Updated 2:50am 19 June 2012

Award for Jane Weaver who drove Solihull courier firm forward

Jane Weaver
Jane Weaver

A woman who started out as a PA at a Midland courier company ended up launching a management buyout of the firm and driving a four-fold increase in turnover.

And now Jane Weaver of Solihull-based AYS couriers has received recognition for her achievements with a top transport industry award.

Ms Weaver won the Director of the Year award at the 2012 MAN everywoman in Transport & Logistics Awards, an honour she described as “confirmation we are doing the right thing”.

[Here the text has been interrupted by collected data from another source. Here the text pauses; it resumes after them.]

import Summits.HodgeConjecture.HodgeConjecture.Theorems.F0P3cStCharTSShellOrbitalGCan       -- ★ (this seat) «OCAN-SHELL»: `cmDatumLocalCongr_one_apply`, the identity frame; brings ★ p849606 Stage B
import Summits.HodgeConjecture.HodgeConjecture.Theorems.F0P3cStCharTSShellTracePS          -- ★ F1-G (LH6): `smoothTrace_cmPrincipalSeries_indicator_shell_eq_ite`, `forall_cmTorusCharPair_eq_one_iff_of_weylConj_mem`
import Summits.HodgeConjecture.HodgeConjecture.Theorems.F0P2pTorusPairsAndVacuity          -- ★ `continuous_components_of_continuous_torusCharPair`
import Literature.NumberTheory.Automorphic.UnitaryGroupRankOneTorusCharacters              -- ★ `exists_cmTorusCharPair_eq` (every torus character is a pair)
import HarnessLib

/-!
# F0 · P3c · line LH6 «StCharTS» — road (D), brick D3-ii «HF1-SHELL»: the hypothesis `hF1` of ★ p849606 `normalizedOrbitalIntegral_eq_twoCoset` for the shell
# indicator `𝟙_{K_n b K_n}` at the identity frame, from ★ F1-G `smoothTrace_cmPrincipalSeries_indicator_shell_eq_ite`

Cell `pub/hodgecm-mathlib`, crux H413 = `stmt-HodgeConjecture-24833` (lane `--supports … --as helper`); seat LH2-p03 (g3); road (D) owner LH6-p03 (g0) ∕ LH6-p04 (g3),
dealer F0P3b-plan (g23).  THEOREMS ONLY, sorry-free, ★-only imports.  HONEST LABEL: HC_CM is proved only modulo the 7 printed citations (2 remaining: hLiu418 =
stmt-HodgeConjecture-24832, h413 = stmt-HodgeConjecture-24833) until rung 0 closes; count-neutral.

THE MATHEMATICS ([Rogawski1990, §12.2 pp. 173–174; §12.7 p. 193; §4.9 (4.9.4) p. 56]).  ★ F1-G computes, for CONTINUOUS `χ₁, χ₂`,
`tr i_G(χ₁,χ₂)(𝟙_{K_n b K_n}; μ) = μ(K_n)·#R·(if χ|_{K_n∩T} = 1 then δ_B^{1/2}(b)(χ(b) + (wχ)(b)) else 0)`.  Stage B (★ p849606) wants this for EVERY continuous character
`χ` of `T` in the shape `if (∀ c ∈ C, χ c = 1) then A(χ(b₁) + κχ(b₂)) else 0` with the measure `ν_G ∘ e⁻¹` and the test function `f ∘ e`.  At the identity frame `e₁`
(`e₁ g = g`, ★ `cmDatumLocalCongr_one_apply`): every `χ` is a pair (★ `exists_cmTorusCharPair_eq`) with continuous components (★ `continuous_components_of_continuous_torusCharPair`);
`(wχ)(b) = χ(ʷb)` (★ `cmTorusCharPair_weylConj`); the `hiff` side condition holds when `w₀` normalises `K_n` (★ `forall_cmTorusCharPair_eq_one_iff_of_weylConj_mem`).  Result:
`hF1` with `C := K_n ∩ T` (as `(𝓘.K n).comap T.subtype`), `b₁ := b`, `b₂ := ʷb = w₀ b w₀⁻¹`, `A := (ν_G∘e₁⁻¹)(K_n)·#R·δ_B^{1/2}(b)`, `κ := 1`.

## References
* [Rogawski1990] J. D. Rogawski, *Automorphic Representations of Unitary Groups in Three Variables*, Ann. of Math. Stud. 123 (1990), §12.2 pp. 173–174; §12.7 p. 193; §4.9 p. 56.
* [Casselman1995] W. Casselman, *Introduction to the theory of admissible representations of p-adic reductive groups* (1995 notes), Lemma 7.1.1 (a) p. 67, Thm. 3.3.3.
-/

set_option autoImplicit false
set_option linter.dupNamespace false

noncomputable section

open NumberField IsDedekindDomain MeasureTheory Topology Filter Set Subgroup
open scoped Matrix MatrixGroups NNReal Pointwise
open Literature.MeasureTheory.Group Literature.NumberTheory Literature.NumberTheory.Automorphic Literature.NumberTheory.Automorphic.UnitaryGroup
open Literature.NumberTheory.Rogawski1990

namespace Summit.HodgeConjecture.HodgeConjecture.Cruxes.H413.F0P3cStCharTSShellOrbitalG

variable (L : Type) [Field L] [NumberField L] [IsCMField L]

open scoped Classical in
set_option maxHeartbeats 3200000 in
set_option synthInstance.maxHeartbeats 400000 in
/-- **«HF1-SHELL»: the hypothesis `hF1` of ★ p849606 for `f = 𝟙_{K_n b K_n}` at the identity frame.**  Data: all places over `v` non-split (`hns`), a Haar measure `ν_G` on
`U(Φ₃)(L⁺_v)`, an Iwahori datum `𝓘`, a level `n`, a Weyl representative `w₀` (matrix `Φ₃`) normalising `K_n`, a torus element `b` dominant at level `n` (`hbN, hbNbar, hbexh`,
the letters of ★ F1-G) and a left transversal `R`.  Conclusion: for EVERY continuous character `χ` of `T`,
`tr i_G(χ)(𝟙_{K_nbK_n} ∘ e₁; ν_G ∘ e₁⁻¹) = if χ|_{K_n ∩ T} = 1 then A·(χ(b) + 1·χ(ʷb)) else 0`, `A = (ν_G∘e₁⁻¹)(K_n)·#R·δ_B^{1/2}(b)`.
[cite: Rogawski1990, §12.2 pp. 173–174; §12.7 p. 193] [cite: Casselman1995, Lemma 7.1.1 (a) p. 67] -/
theorem hF1_indicator_shell {v : HeightOneSpectrum (𝓞 ↥(maximalRealSubfield L))} (hns : ∀ w : PlacesOver L v, IsCMField.complexConj L • w.1 = w.1)
    [MeasurableSpace ((cmDatum L 3 (qsForm L)).Local v)] [BorelSpace ((cmDatum L 3 (qsForm L)).Local v)]
    (νG : Measure ((cmDatum L 3 (qsForm L)).Local v)) [νG.IsHaarMeasure]
    [MeasurableSpace ↥(unitaryGroupOfForm (conjLocal L (IsCMField.complexConj L) v) (cmLocalForm L 3 v))] [BorelSpace ↥(unitaryGroupOfForm (conjLocal L (IsCMField.complexConj L) v) (cmLocalForm L 3 v))]
    (𝓘 : (cmBorelTriple L 3 v).IwahoriDatum) (n : ℕ)
    (w₀ : ↥(unitaryGroupOfForm (conjLocal L (IsCMField.complexConj L) v) (cmLocalForm L 3 v))) (hw₀ : Units.val (w₀ : GL (Fin 3) (LocalRing L v)) = cmLocalForm L 3 v) (hKw : ∀ κ ∈ 𝓘.K n, w₀ * κ * w₀⁻¹ ∈ 𝓘.K n)
    {b : ↥(unitaryGroupOfForm (conjLocal L (IsCMField.complexConj L) v) (cmLocalForm L 3 v))} (hbM : b ∈ (cmBorelTriple L 3 v).M)
    (hbN : ∀ x ∈ 𝓘.K n ⊓ (cmBorelTriple L 3 v).N, b * x * b⁻¹ ∈ 𝓘.K n)
    (hbNbar : ∀ x ∈ 𝓘.K n ⊓ 𝓘.Nbar, b⁻¹ * x * b ∈ 𝓘.K n ⊓ 𝓘.Nbar)
    (hbexh : ∀ x ∈ (cmBorelTriple L 3 v).N, ∃ m : ℕ, ∀ m', m ≤ m' → b ^ m' * x * (b ^ m')⁻¹ ∈ 𝓘.K n)
    {R : Finset ↥(unitaryGroupOfForm (conjLocal L (IsCMField.complexConj L) v) (cmLocalForm L 3 v))}
    (hR : IsLeftTransversal (𝓘.K n) (𝓘.K n ⊓ ConjAct.toConjAct b • 𝓘.K n) R) :
    haveI := locallyCompactSpace_cmBorelU L 3 v
    ∀ (χ : ↥(torusU (conjLocal L (IsCMField.complexConj L) v) (cmLocalForm L 3 v)) →* ℂˣ) (hχ : Continuous fun t => ((χ t : ℂˣ) : ℂ)),
      (cmPrincipalSeries L 3 v χ).smoothTrace ((νG.map (cmDatumLocalCongr L v (1 : GL (Fin 3) (LocalRing L v)) isUnit_one (F0P3cStCharTSDeltaAtLevi.formCongr_one_qsForm L v)).symm : Measure ↥(unitaryGroupOfForm (conjLocal L (IsCMField.complexConj L) v) (cmLocalForm L 3 v))))
        (fun x : ↥(unitaryGroupOfForm (conjLocal L (IsCMField.complexConj L) v) (cmLocalForm L 3 v)) => ((DoubleCoset.doubleCoset b ((𝓘.K n) : Set ↥(unitaryGroupOfForm (conjLocal L (IsCMField.complexConj L) v) (cmLocalForm L 3 v))) ((𝓘.K n) : Set ↥(unitaryGroupOfForm (conjLocal L (IsCMField.complexConj L) v) (cmLocalForm L 3 v)))).indicator fun _ => (1 : ℂ)) ((cmDatumLocalCongr L v (1 : GL (Fin 3) (LocalRing L v)) isUnit_one (F0P3cStCharTSDeltaAtLevi.formCongr_one_qsForm L v)) x)) =
        if (∀ c ∈ (((𝓘.K n)).comap (cmBorelTriple L 3 v).M.subtype), χ c = 1) then (((((νG.map (cmDatumLocalCongr L v (1 : GL (Fin 3) (LocalRing L v)) isUnit_one (F0P3cStCharTSDeltaAtLevi.formCongr_one_qsForm L v)).symm : Measure ↥(unitaryGroupOfForm (conjLocal L (IsCMField.complexConj L) v) (cmLocalForm L 3 v))))).real ((𝓘.K n) : Set ↥(unitaryGroupOfForm (conjLocal L (IsCMField.complexConj L) v) (cmLocalForm L 3 v))) : ℂ) * (R.card : ℂ) * ((rootDeltaChar (cmBorelTriple L 3 v).P (Subgroup.inclusion (cmBorelTriple L 3 v).M_le (⟨b, hbM⟩ : ↥(cmBorelTriple L 3 v).M)) : ℂˣ) : ℂ)) * (((χ (⟨b, hbM⟩ : ↥(cmBorelTriple L 3 v).M) : ℂˣ) : ℂ) + 1 * ((χ (⟨w₀ * b * w₀⁻¹, weylConj_mem_cmTorus L v w₀ hw₀ (⟨b, hbM⟩ : ↥(cmBorelTriple L 3 v).M)⟩ : ↥(cmBorelTriple L 3 v).M) : ℂˣ) : ℂ)) else 0 := by
  haveI := locallyCompactSpace_cmBorelU L 3 v
  intro χ hχ
  -- `χ = (χ₁, χ₂)` with continuous components
  obtain ⟨χ₁, χ₂, hpair⟩ := exists_cmTorusCharPair_eq L v χ
  subst hpair
  obtain ⟨h₁, h₂⟩ := F0P2pTorusPairsAndVacuity.continuous_components_of_continuous_torusCharPair (conjLocal L (IsCMField.complexConj L) v)
    (continuous_conjLocal L (IsCMField.complexConj L) v) (conjLocal_conjLocal_cm L v) (cmLocalForm L 3 v) (cmLocalForm_eq_over L 3 v) χ₁ χ₂ hχ
  -- the mapped Haar measure on the matrix carrier
  haveI hHaar : (((νG.map (cmDatumLocalCongr L v (1 : GL (Fin 3) (LocalRing L v)) isUnit_one (F0P3cStCharTSDeltaAtLevi.formCongr_one_qsForm L v)).symm : Measure ↥(unitaryGroupOfForm (conjLocal L (IsCMField.complexConj L) v) (cmLocalForm L 3 v))))).IsHaarMeasure :=
    MulEquiv.isHaarMeasure_map (H := ↥(unitaryGroupOfForm (conjLocal L (IsCMField.complexConj L) v) (cmLocalForm L 3 v))) νG (cmDatumLocalCongr L v (1 : GL (Fin 3) (LocalRing L v)) isUnit_one (F0P3cStCharTSDeltaAtLevi.formCongr_one_qsForm L v)).symm.toMulEquiv (cmDatumLocalCongr L v (1 : GL (Fin 3) (LocalRing L v)) isUnit_one (F0P3cStCharTSDeltaAtLevi.formCongr_one_qsForm L v)).symm.continuous (cmDatumLocalCongr L v (1 : GL (Fin 3) (LocalRing L v)) isUnit_one (F0P3cStCharTSDeltaAtLevi.formCongr_one_qsForm L v)).continuous
  haveI : (((νG.map (cmDatumLocalCongr L v (1 : GL (Fin 3) (LocalRing L v)) isUnit_one (F0P3cStCharTSDeltaAtLevi.formCongr_one_qsForm L v)).symm : Measure ↥(unitaryGroupOfForm (conjLocal L (IsCMField.complexConj L) v) (cmLocalForm L 3 v))))).IsMulLeftInvariant := hHaar.toIsMulLeftInvariant
  haveI : IsFiniteMeasureOnCompacts ((νG.map (cmDatumLocalCongr L v (1 : GL (Fin 3) (LocalRing L v)) isUnit_one (F0P3cStCharTSDeltaAtLevi.formCongr_one_qsForm L v)).symm : Measure ↥(unitaryGroupOfForm (conjLocal L (IsCMField.complexConj L) v) (cmLocalForm L 3 v)))) := hHaar.toIsFiniteMeasureOnCompacts
  have hiff := F0P3cStCharTSShellTracePS.forall_cmTorusCharPair_eq_one_iff_of_weylConj_mem L v (𝓘.K n) w₀ hw₀ hKw χ₁ χ₂
  have main := F0P3cStCharTSShellTracePS.smoothTrace_cmPrincipalSeries_indicator_shell_eq_ite L v hns ((νG.map (cmDatumLocalCongr L v (1 : GL (Fin 3) (LocalRing L v)) isUnit_one (F0P3cStCharTSDeltaAtLevi.formCongr_one_qsForm L v)).symm : Measure ↥(unitaryGroupOfForm (conjLocal L (IsCMField.complexConj L) v) (cmLocalForm L 3 v)))) χ₁ χ₂ h₁ h₂ 𝓘 n hiff
    hbM hbN hbNbar hbexh hR
  have hfe : (fun x : ↥(unitaryGroupOfForm (conjLocal L (IsCMField.complexConj L) v) (cmLocalForm L 3 v)) => ((DoubleCoset.doubleCoset b ((𝓘.K n) : Set ↥(unitaryGroupOfForm (conjLocal L (IsCMField.complexConj L) v) (cmLocalForm L 3 v))) ((𝓘.K n) : Set ↥(unitaryGroupOfForm (conjLocal L (IsCMField.complexConj L) v) (cmLocalForm L 3 v)))).indicator fun _ => (1 : ℂ)) ((cmDatumLocalCongr L v (1 : GL (Fin 3) (LocalRing L v)) isUnit_one (F0P3cStCharTSDeltaAtLevi.formCongr_one_qsForm L v)) x)) = ((DoubleCoset.doubleCoset b ((𝓘.K n) : Set ↥(unitaryGroupOfForm (conjLocal L (IsCMField.complexConj L) v) (cmLocalForm L 3 v))) ((𝓘.K n) : Set ↥(unitaryGroupOfForm (conjLocal L (IsCMField.complexConj L) v) (cmLocalForm L 3 v)))).indicator fun _ => (1 : ℂ)) :=
    funext fun x => by rw [cmDatumLocalCongr_one_apply]
  rw [hfe, main]
  have hP : (∀ c ∈ (((𝓘.K n)).comap (cmBorelTriple L 3 v).M.subtype), cmTorusCharPair L v χ₁ χ₂ c = 1) ↔
      (∀ k : ↥(cmBorelTriple L 3 v).M, (k : ↥(unitaryGroupOfForm (conjLocal L (IsCMField.complexConj L) v) (cmLocalForm L 3 v))) ∈ 𝓘.K n → cmTorusCharPair L v χ₁ χ₂ k = 1) :=
    ⟨fun h k hk => h k (Subgroup.mem_comap.2 hk), fun h c hc => h c (Subgroup.mem_comap.1 hc)⟩
  have hwc : cmWeylTorusCharPair L v χ₁ χ₂ (⟨b, hbM⟩ : ↥(cmBorelTriple L 3 v).M) = cmTorusCharPair L v χ₁ χ₂ (⟨w₀ * b * w₀⁻¹, weylConj_mem_cmTorus L v w₀ hw₀ (⟨b, hbM⟩ : ↥(cmBorelTriple L 3 v).M)⟩ : ↥(cmBorelTriple L 3 v).M) :=
    (cmTorusCharPair_weylConj L v w₀ hw₀ χ₁ χ₂ (⟨b, hbM⟩ : ↥(cmBorelTriple L 3 v).M)).symm
  by_cases hP0 : ∀ k : ↥(cmBorelTriple L 3 v).M, (k : ↥(unitaryGroupOfForm (conjLocal L (IsCMField.complexConj L) v) (cmLocalForm L 3 v))) ∈ 𝓘.K n → cmTorusCharPair L v χ₁ χ₂ k = 1
  · rw [if_pos hP0, if_pos (hP.2 hP0), hwc, one_mul]
    ring
  · rw [if_neg hP0, if_neg (fun h => hP0 (hP.1 h)), mul_zero]

end Summit.HodgeConjecture.HodgeConjecture.Cruxes.H413.F0P3cStCharTSShellOrbitalG

end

The AYS managing director admits she has been on “quite a journey” but confessed when she started at the company in 2001 she never dreamed she would be running it one day.

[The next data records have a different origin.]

import Summits.Ventures.CertifiedManyBodySolver.Observables.PairLROTorusDictionary
import HarnessLib

/-!
# The window certificate for the box pair word bounds the SUMMIT's pair-field LRO functional on the
# tori themselves (part 2 of 2): certificate (λ-form, `λ < 0`) ⇒ finite-torus ceiling with slack ⇒
# `liminf_k |Λ_{2k}|⁻² Σ_{x,y} P_d(2k; x, y) ≤ (hi − E_cert + Σ‖aₖ‖ − (Σμ)(n/2 − ν)) / ((−λ)|B|²)`

HONEST FRAMING: first certified bounds on pairing observables; not a superconductivity verdict; every
number certified (two lineages + referee) or labelled float. Crew hubbard-obs (D-0042), seat hubbard-obs-p1
(`prover-hubbard-obs-p1-g0-0`). Theorem-only; zero compute; no named fact; no `sorry`. Part 1
(`Observables/PairLROTorusDictionary.lean`) proves the torus dictionary and the kinematic domination
`|B|² · L⁻⁴ · Re⟨ψ, Δ_d† Δ_d ψ⟩ ≤ Re ω̄_ψ(Γ(ι_{Λ_B,L}) pairBoxWord B)`; here:

* §3 CERTIFICATE (λ-form, `λ < 0`, finite torus, signed slack kept): for every `L ≥ 3` (window fits) and
  every unit `ψ ∈ (2n_h, S^z = 0)` with `Hψ = Eψ`,
  `|B|² L⁻⁴ Re⟨ψ, Δ_d†Δ_d ψ⟩ ≤ (hi − E_cert + Σ‖aₖ‖ − (Σμ)(n_h/L² − ν) − (hi − E/L²))/(−λ)`
  (`sq_card_mul_pairFieldDensity_le_of_lambda_certificate_torus`; the tree's finite-torus window theorem
  `re_orbitState_ge_of_window_certificate_d4_TT'_ineq` read through the λ-form relabelling);
* §4 SUMMIT FORMAT: along the sector ground states `ψ_L ∈ (rectN n L, S^z = 0)` of `hubbardTorusTT' L 1 tp U`
  (`U ≥ 0`, `0 ≤ n < 2`), `E_L/L² → energyDensityTT' 1 tp U n ≤ hi` makes the slack eventually harmless, and
  with `torusLROSeq_pairFieldCorr_succ` the summit's own sequence obeys
  **`liminf_k |Λ_{2k}|⁻² Σ_{x,y∈Λ_{2k}} P_d(2k; x, y) ≤ (hi − E_cert + Σ‖aₖ‖ − (Σμ)(n/2 − ν))/((−λ)|B|²)`**
  (`liminf_dWavePairFieldLRO_le_of_lambda_certificate`) — at `tp = 0`, `n = 1 − δ` this is LITERALLY the
  sequence whose positive `liminf` the summit `HubbardSuperconductivity` asserts (for its `U, δ`), read for
  ANY hypothesis-satisfying family `ψ` (we bound the liminf over all `k ≥ 1`, even and odd sides alike).
HONEST: a certified CEILING on the summit's LRO sequence at one `(U, n, t′)`; it neither proves nor refutes
the summit (which asserts `liminf > 0` for SOME `U, δ`); no number lives in this file.
-/

noncomputable section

“I came to work for the business as a PA at quite a tough time in my life,” she said. “I had been there for a few years when the previous owner, a lady who had started the business, decided it was time for her to move on and that was when I came up with the MBO idea.

“The company had a great reputation and I knew it would be successful. We would have been sold to a bigger company and I thought it would be a shame for the business to be swallowed up.”

Though she had no experience in management Ms Weaver concluded it was the opportunity of a lifetime and decided to take the plunge.

“I really admired what the previous owner did and thought it was a really good opportunity which I wouldn’t get again – it was right there in front of me.

“I spoke to a couple of people who had been involved in MBOs, who helped me in terms of how I might structure an MBO and helped with the bank, which could see the company was a good stable prospect.”

A consortium of ten shareholders was put together and the MBO completed in 2004. Initially the focus was purely on survival.

Ms Weaver said: “The business plan at that time was to just stay the same but as soon as we bought it we got ambitious.”

As the company found its feet Ms Weaver’s confidence grew – even her stint as PA helped her insofar as she had “got to know everything that went on” – and over time she consolidated her leadership by buying out the other shareholders.

“Twelve months ago I came to an arrangement that I would buy out the remaining shareholders,” she said. “As the company developed for various reasons they moved on. It is now just me but if I hadn’t had those shareholders I wouldn’t have been able to do it so it’s a good job they were there.”